Fledgling Pacific Liberty Bank has found itself caught in the middle of a community flap over a proposed Wal-Mart retail project in Huntington Beach.
It seems that developer George Argyros, who wants to build a Wal-Mart store in Huntington Beach, invested about $100,000 in Pacific Liberty earlier this year, when the tiny bank was just starting. The investment came shortly after the city of Huntington Beach gave his Wal-Mart project the green light.
One of the bank's founding members is City Councilman Dave Garofalo, the incoming mayor, who invested about $50,000 in the bank. Two other City Council members, Pam Julien and Shirley S. Dettloff, also made smaller investments.

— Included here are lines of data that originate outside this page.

import Mathlib
import Summits.Ventures.PercRepro2.UniversalBundleStep

/-! # Packages certified by their tables
(seat mine-b, cell pub-perc-repro2; MINE-B.md §25.12)

The hypotheses of `universal_ser_bundle` — an (UH*) assignment `f`, a red-up map `θ`, the (L1)
datum `g` — quantify over the configurations of `X`.  When the three maps are given by TABLES
(lists of pairs, looked up with `List.find?`), every hypothesis follows from list-level facts:
the keys cover the domain, each entry has the right target, and the values are `Nodup`
(`tableAssign_injective`, `tableAssign_spec`, `tableMap_inj`, `tableMap_spec`, `inD1_mem_d1List`).
The kernel then checks facts of size `|table|²` and `|cube| · |table|` instead of
`|cube|² · |table|` — which is what makes bases with `2^{10}` configurations feasible under the
default heartbeat budget. -/

namespace Summit.Ventures.PercRepro2.UHClosure

open Finset

variable {X : Type*} [Preorder X] [Fintype X] [DecidableEq X]

section tables

variable (r b : X → ℕ)

/-- the assignment given by a table of (source, index, target) -/
def tableAssign (FT : List (X × ℕ × X)) (q : SlotL (USrc r b) b) : X :=
  match FT.find? (fun e => e.1 = q.1.1.1 ∧ e.2.1 = q.1.2.val) with
  | some e => e.2.2
  | none => q.1.1.1

/-- the map given by a table of (key, value), the identity off the keys -/
def tableMap (T : List (X × X)) (x : X) : X :=
  match T.find? (fun e => e.1 = x) with
  | some e => e.2
  | none => x

omit [Preorder X] in
/-- the slots covered by the table: the looked-up entry exists, lies in the table and has the
slot's key -/
lemma tableAssign_find (FT : List (X × ℕ × X)) (q : SlotL (USrc r b) b)
    (hcover : ∃ e ∈ FT, e.1 = q.1.1.1 ∧ e.2.1 = q.1.2.val) :
    ∃ e ∈ FT, e.1 = q.1.1.1 ∧ e.2.1 = q.1.2.val ∧ tableAssign r b FT q = e.2.2 := by
  unfold tableAssign
  obtain ⟨e₀, he₀, hk₀⟩ := hcover
  cases h : FT.find? (fun e => e.1 = q.1.1.1 ∧ e.2.1 = q.1.2.val) with
  | none =>
    exfalso
    have := List.find?_eq_none.1 h e₀ he₀
    simp only [decide_eq_true_eq] at this
    exact this hk₀
  | some e =>
    have hm := List.mem_of_find?_eq_some h
    have hp := List.find?_some h
    simp only [decide_eq_true_eq] at hp
    exact ⟨e, hm, hp.1, hp.2, rfl⟩

omit [Preorder X] [Fintype X] in
/-- the keys covered by a key-value table -/
lemma tableMap_find (T : List (X × X)) (x : X) (hcover : ∃ e ∈ T, e.1 = x) :
    ∃ e ∈ T, e.1 = x ∧ tableMap T x = e.2 := by
  unfold tableMap
  obtain ⟨e₀, he₀, hk₀⟩ := hcover
  cases h : T.find? (fun e => e.1 = x) with
  | none =>
    exfalso
    have := List.find?_eq_none.1 h e₀ he₀
    simp only [decide_eq_true_eq] at this
    exact this hk₀
  | some e =>
    have hm := List.mem_of_find?_eq_some h
    have hp := List.find?_some h
    simp only [decide_eq_true_eq] at hp
    exact ⟨e, hm, hp, rfl⟩

omit [Preorder X] in
/-- **an (UH*) table with `Nodup` targets gives an injective assignment** -/
theorem tableAssign_injective (FT : List (X × ℕ × X))
    (hcover : ∀ q : SlotL (USrc r b) b, ∃ e ∈ FT, e.1 = q.1.1.1 ∧ e.2.1 = q.1.2.val)
    (hnodup : (FT.map (fun e => e.2.2)).Nodup) : Function.Injective (tableAssign r b FT) := by
  intro q q' h
  obtain ⟨e, he, hk1, hk2, hv⟩ := tableAssign_find r b FT q (hcover q)
  obtain ⟨e', he', hk1', hk2', hv'⟩ := tableAssign_find r b FT q' (hcover q')
  have hee : e = e' := List.inj_on_of_nodup_map hnodup he he' (by rw [← hv, ← hv']; exact h)
  apply Subtype.ext; apply Prod.ext
  · exact Subtype.ext (by rw [← hk1, ← hk1', hee])
  · exact Fin.ext (by rw [← hk2, ← hk2', hee])

/-- **an (UH*) table whose entries have the right targets gives the (UH*) target properties** -/
theorem tableAssign_spec (FT : List (X × ℕ × X))
    (hcover : ∀ q : SlotL (USrc r b) b, ∃ e ∈ FT, e.1 = q.1.1.1 ∧ e.2.1 = q.1.2.val)
    (hvals : ∀ e ∈ FT, e.2.2 ≤ e.1 ∧ r e.2.2 = 1 ∧ b e.1 ≤ b e.2.2 + 1) :
    ∀ q : SlotL (USrc r b) b, tableAssign r b FT q ≤ q.1.1.1 ∧ r (tableAssign r b FT q) = 1 ∧
      b q.1.1.1 ≤ b (tableAssign r b FT q) + 1 := by
  intro q
  obtain ⟨e, he, hk1, _, hv⟩ := tableAssign_find r b FT q (hcover q)
  obtain ⟨h1, h2, h3⟩ := hvals e he
  rw [hv, ← hk1]
  exact ⟨h1, h2, h3⟩

omit [Preorder X] [Fintype X] in
/-- **a key-value table with `Nodup` values gives a map injective on the covered keys** -/
theorem tableMap_inj (T : List (X × X)) (P : X → Prop) (hcover : ∀ x, P x → ∃ e ∈ T, e.1 = x)
    (hnodup : (T.map (fun e => e.2)).Nodup) :
    ∀ x x', P x → P x' → tableMap T x = tableMap T x' → x = x' := by
  intro x x' hx hx' h
  obtain ⟨e, he, hk, hv⟩ := tableMap_find T x (hcover x hx)
  obtain ⟨e', he', hk', hv'⟩ := tableMap_find T x' (hcover x' hx')
  have hee : e = e' := List.inj_on_of_nodup_map hnodup he he' (by rw [← hv, ← hv']; exact h)
  rw [← hk, ← hk', hee]

omit [Preorder X] [Fintype X] in
/-- **a key-value table whose entries satisfy a property gives the property on the covered keys** -/
theorem tableMap_spec (T : List (X × X)) (P : X → Prop) (Q : X → X → Prop)
    (hcover : ∀ x, P x → ∃ e ∈ T, e.1 = x) (hvals : ∀ e ∈ T, Q e.1 e.2) :
    ∀ x, P x → Q x (tableMap T x) := by
  intro x hx
  obtain ⟨e, he, hk, hv⟩ := tableMap_find T x (hcover x hx)
  rw [hv, ← hk]
  exact hvals e he

/-- the blue-1 targets of the blue-1 sources, read off the (UH*) table -/
def d1List (FT : List (X × ℕ × X)) : List X :=
  (FT.filter (fun e => e.2.1 = 0 ∧ b e.1 = 1 ∧ b e.2.2 = 1)).map (fun e => e.2.2)

omit [Preorder X] in
/-- **the (L1) domain of a table assignment lies in `d1List`** -/
theorem inD1_mem_d1List (FT : List (X × ℕ × X))
    (hcover : ∀ q : SlotL (USrc r b) b, ∃ e ∈ FT, e.1 = q.1.1.1 ∧ e.2.1 = q.1.2.val) :
    ∀ x, InD1 r b (tableAssign r b FT) x → x ∈ d1List b FT := by
  intro x ⟨_, hbx, q, hq0, hbq, hfq⟩
  obtain ⟨e, he, hk1, hk2, hv⟩ := tableAssign_find r b FT q (hcover q)
  unfold d1List
  rw [List.mem_map]
  refine ⟨e, ?_, by rw [← hv, hfq]⟩
  rw [List.mem_filter]
  refine ⟨he, ?_⟩
  simp only [decide_eq_true_eq]
  refine ⟨by rw [hk2, hq0], by rw [hk1, hbq], by rw [← hv, hfq, hbx]⟩

end tables

end Summit.Ventures.PercRepro2.UHClosure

Critics of the proposed Wal-Mart--who are seeking to overturn the City Council's approval with a March ballot measure--say the three council members should have abstained from voting on the Wal-Mart project. (They supported it.) Opponents also are questioning whether the city officials properly disclosed their investments in the bank.
Pacific Liberty Chief Executive Rick Ganulin said there were no conflicts involving the bank's investors. He said it is common for co-investors in a small community bank, such as Pacific Liberty, to be prominent local officials, including a mix of government and business leaders. There was no connection between the Wal-Mart project and the bank, he said.

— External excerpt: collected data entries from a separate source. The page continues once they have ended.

/-- **The run of the compaction program**: from the encoding of `φ` in `inp` to `compactOut φ`
in `out`, all other registers empty, within `cProg L` steps. [folklore] -/
theorem runs_prog {k : ℕ} (φ : KCNF k) :
    Runs prog (AStore.single K.inp φ.encode) (AStore.single K.out (compactOut φ))
      (cProg φ.encode.length) := by
  set F := φ.clauses with hF
  set L := φ.encode.length with hL
  have hLeq : L = (bits φ.numVars).length + 1 + (wFam F).length := by
    rw [hL, encode_eq]; simp only [List.length_append, List.length_cons, hF]; omega
  have hwf : (wFam F).length ≤ L := by omega
  -- size assumptions
  have hG : GoodW F.flatten (L + 2) :=
    ⟨fun l hl => by have := length_bits_le_wFam hl; omega,
     by have := length_flatten_le_wFam F; omega⟩
  have hWc : ∀ c ∈ F, (cbody c).length ≤ L := fun c hc => by
    have := length_cbody_le_wFam hc; omega
  have hΛ : F.flatten.length ≤ L := (length_flatten_le_wFam F).trans hwf
  have hq : F.length ≤ L := (length_le_wFam F).trans hwf
  unfold prog
  -- the header
  have hseg1 := segRuns_header (encodeNat φ.numVars) (Γ'.comma :: wFam F)
  rw [← bits_eq_bw] at hseg1
  -- the clauses and the output
  set B₀ : Store := AStore.single K.inp (wFam F) with hB₀
  have hS : Scratch B₀ := ⟨by simp [hB₀, AStore.single], by simp [hB₀, AStore.single],
    by simp [hB₀, AStore.single], by simp [hB₀, AStore.single], by simp [hB₀, AStore.single],
    by simp [hB₀, AStore.single], by simp [hB₀, AStore.single], by simp [hB₀, AStore.single],
    by simp [hB₀, AStore.single], by simp [hB₀, AStore.single], by simp [hB₀, AStore.single],
    by simp [hB₀, AStore.single]⟩
  have e1 := runs_clauseLoop F hG L hWc B₀ hS (by simp [hB₀]) (by simp [hB₀, AStore.single])
    (by simp [hB₀, AStore.single]) (by simp [hB₀, AStore.single]) (by simp [hB₀, AStore.single])
    (by simp [hB₀, AStore.single]) (by simp [hB₀, AStore.single]) (by simp [hB₀, AStore.single])
  have e2 := runs_finish (StF B₀ F []) (by simp [StF, hB₀, AStore.single])
    (by simp [StF, hB₀, AStore.single])
  have hbody : Runs (hdrBody Γ'.comma)
      (Function.update (AStore.single K.inp (Γ'.comma :: wFam F)) K.inp (wFam F))
      (AStore.single K.out (compactOut φ))
      (((4 * L + cClause (L + 2) F.flatten.length L + 6) * F.length + 1) +
        (2 * (StF B₀ F [] K.raw).length + 2 * (StF B₀ F [] K.d).length +
          3 * (StF B₀ F [] K.acc).length + 6 * (StF B₀ F [] K.cnt).length + 6)) := by
    have e0 : Function.update (AStore.single K.inp (Γ'.comma :: wFam F)) K.inp (wFam F) = B₀ := by
      rw [hB₀]; funext r; cases r <;> simp [AStore.single]
    rw [e0]
    unfold hdrBody
    refine (e1.seq e2).of_eq ?_ le_rfl
    rw [hB₀]
    simp only [StF, compactOut, occList_eq_pvars, outF_eq_map [] F [], List.nil_append,
      List.append_nil, ← hF]
    funext r; cases r <;> simp [AStore.single, wFam]
  have hseg2 := SegRuns.single (f := hdrBody) (R := AStore.single K.inp (Γ'.comma :: wFam F))
    (a := Γ'.comma) (w := wFam F) (by simp) hbody
  have hall := (hseg1.append hseg2).runs_loop_nil (by simp [AStore.single])
  rw [encode_eq, ← hF]
  refine hall.mono ?_
  -- the cost
  have hraw : ((StF B₀ F []) K.raw).length ≤ L := by simp [StF, hB₀, AStore.single]; omega
  have hd : ((StF B₀ F []) K.d).length ≤ (L + 3) * (2 * L) := by
    have h1 : ((StF B₀ F []) K.d).length = (cbody (dictLits 0 (pvars F.flatten))).length := by
      simp [StF]
    rw [h1]
    refine (length_cbody_le (hG.dict (P := F.flatten) (fun l hl => hl) le_rfl)).trans ?_
    rw [length_dictLits]
    exact Nat.mul_le_mul_left _ (Nat.mul_le_mul_left _ ((length_pvars_le _).trans hΛ))
  have hacc : ((StF B₀ F []) K.acc).length ≤ (L + 3) * L + 2 * L := by
    have h1 : ((StF B₀ F []) K.acc).length = (wFam (outF [] F)).length := by
      simp [StF, hB₀, AStore.single]
    rw [h1]
    refine (length_wFam_outF_le F).trans ?_
    nlinarith [hΛ, hq]
  have hcnt : ((StF B₀ F []) K.cnt).length ≤ L := by
    have h1 : ((StF B₀ F []) K.cnt).length = (encodeNat (pvars F.flatten).length).length := by
      simp [StF, bits]
    rw [h1]
    exact (TokConv.length_encodeNat_le _).trans ((length_pvars_le _).trans hΛ)
  have hhdr : (encodeNat φ.numVars).length ≤ L := by
    have : (bits φ.numVars).length = (encodeNat φ.numVars).length := by simp [bits]
    omega
  have hcl : (4 * L + cClause (L + 2) F.flatten.length L + 6) * F.length + 1 ≤
      (4 * L + cClause (L + 2) L L + 6) * L + 1 := by
    have h1 : cClause (L + 2) F.flatten.length L ≤ cClause (L + 2) L L := by
      simp only [cClause]
      have := cLitAct_mono (L + 2) hΛ
      gcongr
    calc (4 * L + cClause (L + 2) F.flatten.length L + 6) * F.length + 1
        ≤ (4 * L + cClause (L + 2) L L + 6) * F.length + 1 := by
          have := Nat.mul_le_mul_right F.length (show 4 * L + cClause (L + 2) F.flatten.length L + 6 ≤
            4 * L + cClause (L + 2) L L + 6 by omega)
          omega
      _ ≤ (4 * L + cClause (L + 2) L L + 6) * L + 1 := by
          have := Nat.mul_le_mul_left (4 * L + cClause (L + 2) L L + 6) hq
          omega
  simp only [cProg]
  omega
/-! ## Assembly (sorry-free) -/

/-- **Composition lemma (kernel-checked, no `sorry`).** The three sector statements imply the crux statement
(verbatim the body of `Summit.HodgeConjecture.HodgeConjecture.Theses.SevenfoldWeilCensus.CodimThreeWeilGeneration`):
the sectors exhaust abelian 6- or 7-folds (simple ∧ dim 7, simple ∧ dim 6, non-simple), and `D³` is the first
summand of the target span. [folklore] -/
theorem CodimThreeWeilGeneration_of_stubs
    (h7 : ∀ A : Literature.AlgebraicGeometry.Motives.AbelianVariety ℂ, A.dim = 7 → Literature.AlgebraicGeometry.Motives.AbelianVariety.IsSimple A → ∀ c : Literature.AlgebraicGeometry.HodgeTheory.complexBetti A.X (2 * 3), Literature.AlgebraicGeometry.HodgeTheory.IsRationalClass c → Literature.AlgebraicGeometry.HodgeTheory.IsOfHodgeType A.dim A.X (2 * 3) 3 3 c → c ∈ Literature.Barriers.HodgeConjecture.divisorClassesSpan A.X A.dim 3)
    (h6 : ∀ A : Literature.AlgebraicGeometry.Motives.AbelianVariety ℂ, A.dim = 6 → Literature.AlgebraicGeometry.Motives.AbelianVariety.IsSimple A → ∀ c : Literature.AlgebraicGeometry.HodgeTheory.complexBetti A.X (2 * 3), Literature.AlgebraicGeometry.HodgeTheory.IsRationalClass c → Literature.AlgebraicGeometry.HodgeTheory.IsOfHodgeType A.dim A.X (2 * 3) 3 3 c → c ∈ Literature.Barriers.HodgeConjecture.divisorClassesSpan A.X A.dim 3 ⊔ Submodule.span ℂ {w' : Literature.AlgebraicGeometry.HodgeTheory.complexBetti A.X (2 * 3) | ∃ (a : Literature.AlgebraicGeometry.HodgeTheory.complexBetti A.X (2 * 2)) (b : Literature.AlgebraicGeometry.HodgeTheory.complexBetti A.X (2 * 1)), Literature.AlgebraicGeometry.HodgeTheory.IsRationalClass a ∧ Literature.AlgebraicGeometry.HodgeTheory.IsOfHodgeType A.dim A.X (2 * 2) 2 2 a ∧ Literature.AlgebraicGeometry.HodgeTheory.IsRationalClass b ∧ Literature.AlgebraicGeometry.HodgeTheory.IsOfHodgeType A.dim A.X (2 * 1) 1 1 b ∧ w' = Literature.AlgebraicTopology.SingularHomology.cupProduct (Literature.AlgebraicGeometry.HodgeTheory.two_mul_add_two_mul 2 1) a b} ⊔ Submodule.span ℂ {w' : Literature.AlgebraicGeometry.HodgeTheory.complexBetti A.X (2 * 3) | ∃ (C : Literature.AlgebraicGeometry.Motives.AbelianVariety ℂ) (g : A.X ⟶ C.X) (w : Literature.AlgebraicGeometry.HodgeTheory.complexBetti C.X (2 * 3)), C.dim < A.dim ∧ Literature.AlgebraicGeometry.HodgeTheory.IsRationalClass w ∧ Literature.AlgebraicGeometry.HodgeTheory.IsOfHodgeType C.dim C.X (2 * 3) 3 3 w ∧ w' = Literature.AlgebraicGeometry.HodgeTheory.complexBetti.map g (2 * 3) w} ⊔ Submodule.span ℂ {w' : Literature.AlgebraicGeometry.HodgeTheory.complexBetti A.X (2 * 3) | ∃ (B : Literature.AlgebraicGeometry.Motives.AbelianVariety ℂ) (g : A.X ⟶ B.X) (d : ℕ) (ψ : B ⟶ B) (w : Literature.AlgebraicGeometry.HodgeTheory.complexBetti B.X (2 * 3)), B.dim = 6 ∧ 0 < d ∧ CategoryTheory.CategoryStruct.comp ψ ψ = -(d • CategoryTheory.CategoryStruct.id B) ∧ Literature.AlgebraicGeometry.HodgeTheory.IsRationalClass w ∧ Literature.AlgebraicGeometry.HodgeTheory.IsOfHodgeType B.dim B.X (2 * 3) 3 3 w ∧ w ∈ Literature.AlgebraicGeometry.HodgeTheory.weilClassesOf B ψ 3 d ∧ w' = Literature.AlgebraicGeometry.HodgeTheory.complexBetti.map g (2 * 3) w})
    (hns : ∀ A : Literature.AlgebraicGeometry.Motives.AbelianVariety ℂ, A.dim = 6 ∨ A.dim = 7 → ¬ Literature.AlgebraicGeometry.Motives.AbelianVariety.IsSimple A → ∀ c : Literature.AlgebraicGeometry.HodgeTheory.complexBetti A.X (2 * 3), Literature.AlgebraicGeometry.HodgeTheory.IsRationalClass c → Literature.AlgebraicGeometry.HodgeTheory.IsOfHodgeType A.dim A.X (2 * 3) 3 3 c → c ∈ Literature.Barriers.HodgeConjecture.divisorClassesSpan A.X A.dim 3 ⊔ Submodule.span ℂ {w' : Literature.AlgebraicGeometry.HodgeTheory.complexBetti A.X (2 * 3) | ∃ (a : Literature.AlgebraicGeometry.HodgeTheory.complexBetti A.X (2 * 2)) (b : Literature.AlgebraicGeometry.HodgeTheory.complexBetti A.X (2 * 1)), Literature.AlgebraicGeometry.HodgeTheory.IsRationalClass a ∧ Literature.AlgebraicGeometry.HodgeTheory.IsOfHodgeType A.dim A.X (2 * 2) 2 2 a ∧ Literature.AlgebraicGeometry.HodgeTheory.IsRationalClass b ∧ Literature.AlgebraicGeometry.HodgeTheory.IsOfHodgeType A.dim A.X (2 * 1) 1 1 b ∧ w' = Literature.AlgebraicTopology.SingularHomology.cupProduct (Literature.AlgebraicGeometry.HodgeTheory.two_mul_add_two_mul 2 1) a b} ⊔ Submodule.span ℂ {w' : Literature.AlgebraicGeometry.HodgeTheory.complexBetti A.X (2 * 3) | ∃ (C : Literature.AlgebraicGeometry.Motives.AbelianVariety ℂ) (g : A.X ⟶ C.X) (w : Literature.AlgebraicGeometry.HodgeTheory.complexBetti C.X (2 * 3)), C.dim < A.dim ∧ Literature.AlgebraicGeometry.HodgeTheory.IsRationalClass w ∧ Literature.AlgebraicGeometry.HodgeTheory.IsOfHodgeType C.dim C.X (2 * 3) 3 3 w ∧ w' = Literature.AlgebraicGeometry.HodgeTheory.complexBetti.map g (2 * 3) w} ⊔ Submodule.span ℂ {w' : Literature.AlgebraicGeometry.HodgeTheory.complexBetti A.X (2 * 3) | ∃ (B : Literature.AlgebraicGeometry.Motives.AbelianVariety ℂ) (g : A.X ⟶ B.X) (d : ℕ) (ψ : B ⟶ B) (w : Literature.AlgebraicGeometry.HodgeTheory.complexBetti B.X (2 * 3)), B.dim = 6 ∧ 0 < d ∧ CategoryTheory.CategoryStruct.comp ψ ψ = -(d • CategoryTheory.CategoryStruct.id B) ∧ Literature.AlgebraicGeometry.HodgeTheory.IsRationalClass w ∧ Literature.AlgebraicGeometry.HodgeTheory.IsOfHodgeType B.dim B.X (2 * 3) 3 3 w ∧ w ∈ Literature.AlgebraicGeometry.HodgeTheory.weilClassesOf B ψ 3 d ∧ w' = Literature.AlgebraicGeometry.HodgeTheory.complexBetti.map g (2 * 3) w}) :
    ∀ A : Literature.AlgebraicGeometry.Motives.AbelianVariety ℂ, A.dim = 6 ∨ A.dim = 7 → ∀ c : Literature.AlgebraicGeometry.HodgeTheory.complexBetti A.X (2 * 3), Literature.AlgebraicGeometry.HodgeTheory.IsRationalClass c → Literature.AlgebraicGeometry.HodgeTheory.IsOfHodgeType A.dim A.X (2 * 3) 3 3 c → c ∈ Literature.Barriers.HodgeConjecture.divisorClassesSpan A.X A.dim 3 ⊔ Submodule.span ℂ {w' : Literature.AlgebraicGeometry.HodgeTheory.complexBetti A.X (2 * 3) | ∃ (a : Literature.AlgebraicGeometry.HodgeTheory.complexBetti A.X (2 * 2)) (b : Literature.AlgebraicGeometry.HodgeTheory.complexBetti A.X (2 * 1)), Literature.AlgebraicGeometry.HodgeTheory.IsRationalClass a ∧ Literature.AlgebraicGeometry.HodgeTheory.IsOfHodgeType A.dim A.X (2 * 2) 2 2 a ∧ Literature.AlgebraicGeometry.HodgeTheory.IsRationalClass b ∧ Literature.AlgebraicGeometry.HodgeTheory.IsOfHodgeType A.dim A.X (2 * 1) 1 1 b ∧ w' = Literature.AlgebraicTopology.SingularHomology.cupProduct (Literature.AlgebraicGeometry.HodgeTheory.two_mul_add_two_mul 2 1) a b} ⊔ Submodule.span ℂ {w' : Literature.AlgebraicGeometry.HodgeTheory.complexBetti A.X (2 * 3) | ∃ (C : Literature.AlgebraicGeometry.Motives.AbelianVariety ℂ) (g : A.X ⟶ C.X) (w : Literature.AlgebraicGeometry.HodgeTheory.complexBetti C.X (2 * 3)), C.dim < A.dim ∧ Literature.AlgebraicGeometry.HodgeTheory.IsRationalClass w ∧ Literature.AlgebraicGeometry.HodgeTheory.IsOfHodgeType C.dim C.X (2 * 3) 3 3 w ∧ w' = Literature.AlgebraicGeometry.HodgeTheory.complexBetti.map g (2 * 3) w} ⊔ Submodule.span ℂ {w' : Literature.AlgebraicGeometry.HodgeTheory.complexBetti A.X (2 * 3) | ∃ (B : Literature.AlgebraicGeometry.Motives.AbelianVariety ℂ) (g : A.X ⟶ B.X) (d : ℕ) (ψ : B ⟶ B) (w : Literature.AlgebraicGeometry.HodgeTheory.complexBetti B.X (2 * 3)), B.dim = 6 ∧ 0 < d ∧ CategoryTheory.CategoryStruct.comp ψ ψ = -(d • CategoryTheory.CategoryStruct.id B) ∧ Literature.AlgebraicGeometry.HodgeTheory.IsRationalClass w ∧ Literature.AlgebraicGeometry.HodgeTheory.IsOfHodgeType B.dim B.X (2 * 3) 3 3 w ∧ w ∈ Literature.AlgebraicGeometry.HodgeTheory.weilClassesOf B ψ 3 d ∧ w' = Literature.AlgebraicGeometry.HodgeTheory.complexBetti.map g (2 * 3) w} := by
  intro A hA c hc hH
  by_cases hs : Literature.AlgebraicGeometry.Motives.AbelianVariety.IsSimple A
  · rcases hA with h | h
    · exact h6 A h hs c hc hH
    · exact Submodule.mem_sup_left (Submodule.mem_sup_left (Submodule.mem_sup_left (h7 A h hs c hc hH)))
  · exact hns A hA hs c hc hH

/-- **The skeleton theorem.** Concludes the crux BY NAME from the three registered stubs (no hypotheses;
`sorry` lives only inside `stub_simple_prime_seven`, `stub_simple_six`, `stub_nonsimple`). [folklore] -/
theorem CodimThreeWeilGeneration_of : CodimThreeWeilGeneration :=
  CodimThreeWeilGeneration_of_stubs stub_simple_prime_seven stub_simple_six stub_nonsimple

end Summit.HodgeConjecture.HodgeConjecture.Cruxes.CodimThreeWeilGeneration.Birth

Tom Love, vice president at Argyros' Arnel Retail Co., also said the developer's investment in Pacific Liberty was unrelated to the Wal-Mart project. Argyros has invested in several Orange County community banks over the years, including Eldorado Bank and Pacific Mercantile Bank, Love noted.
"[Argyros] has always supported Orange County business," Love said.
Ganulin stressed that the bank has no financial ties or interests in the Wal-Mart project, and has taken no position in the debate over whether it should be built.
Garofalo noted that Pacific Liberty raised nearly $5.7 million from more than 360 local investors when it opened this spring. Argyros' investment, though sizable, represented only about 2% of the minimum $5 million needed to open the bank.
"His investment wasn't pivotal," Garofalo said.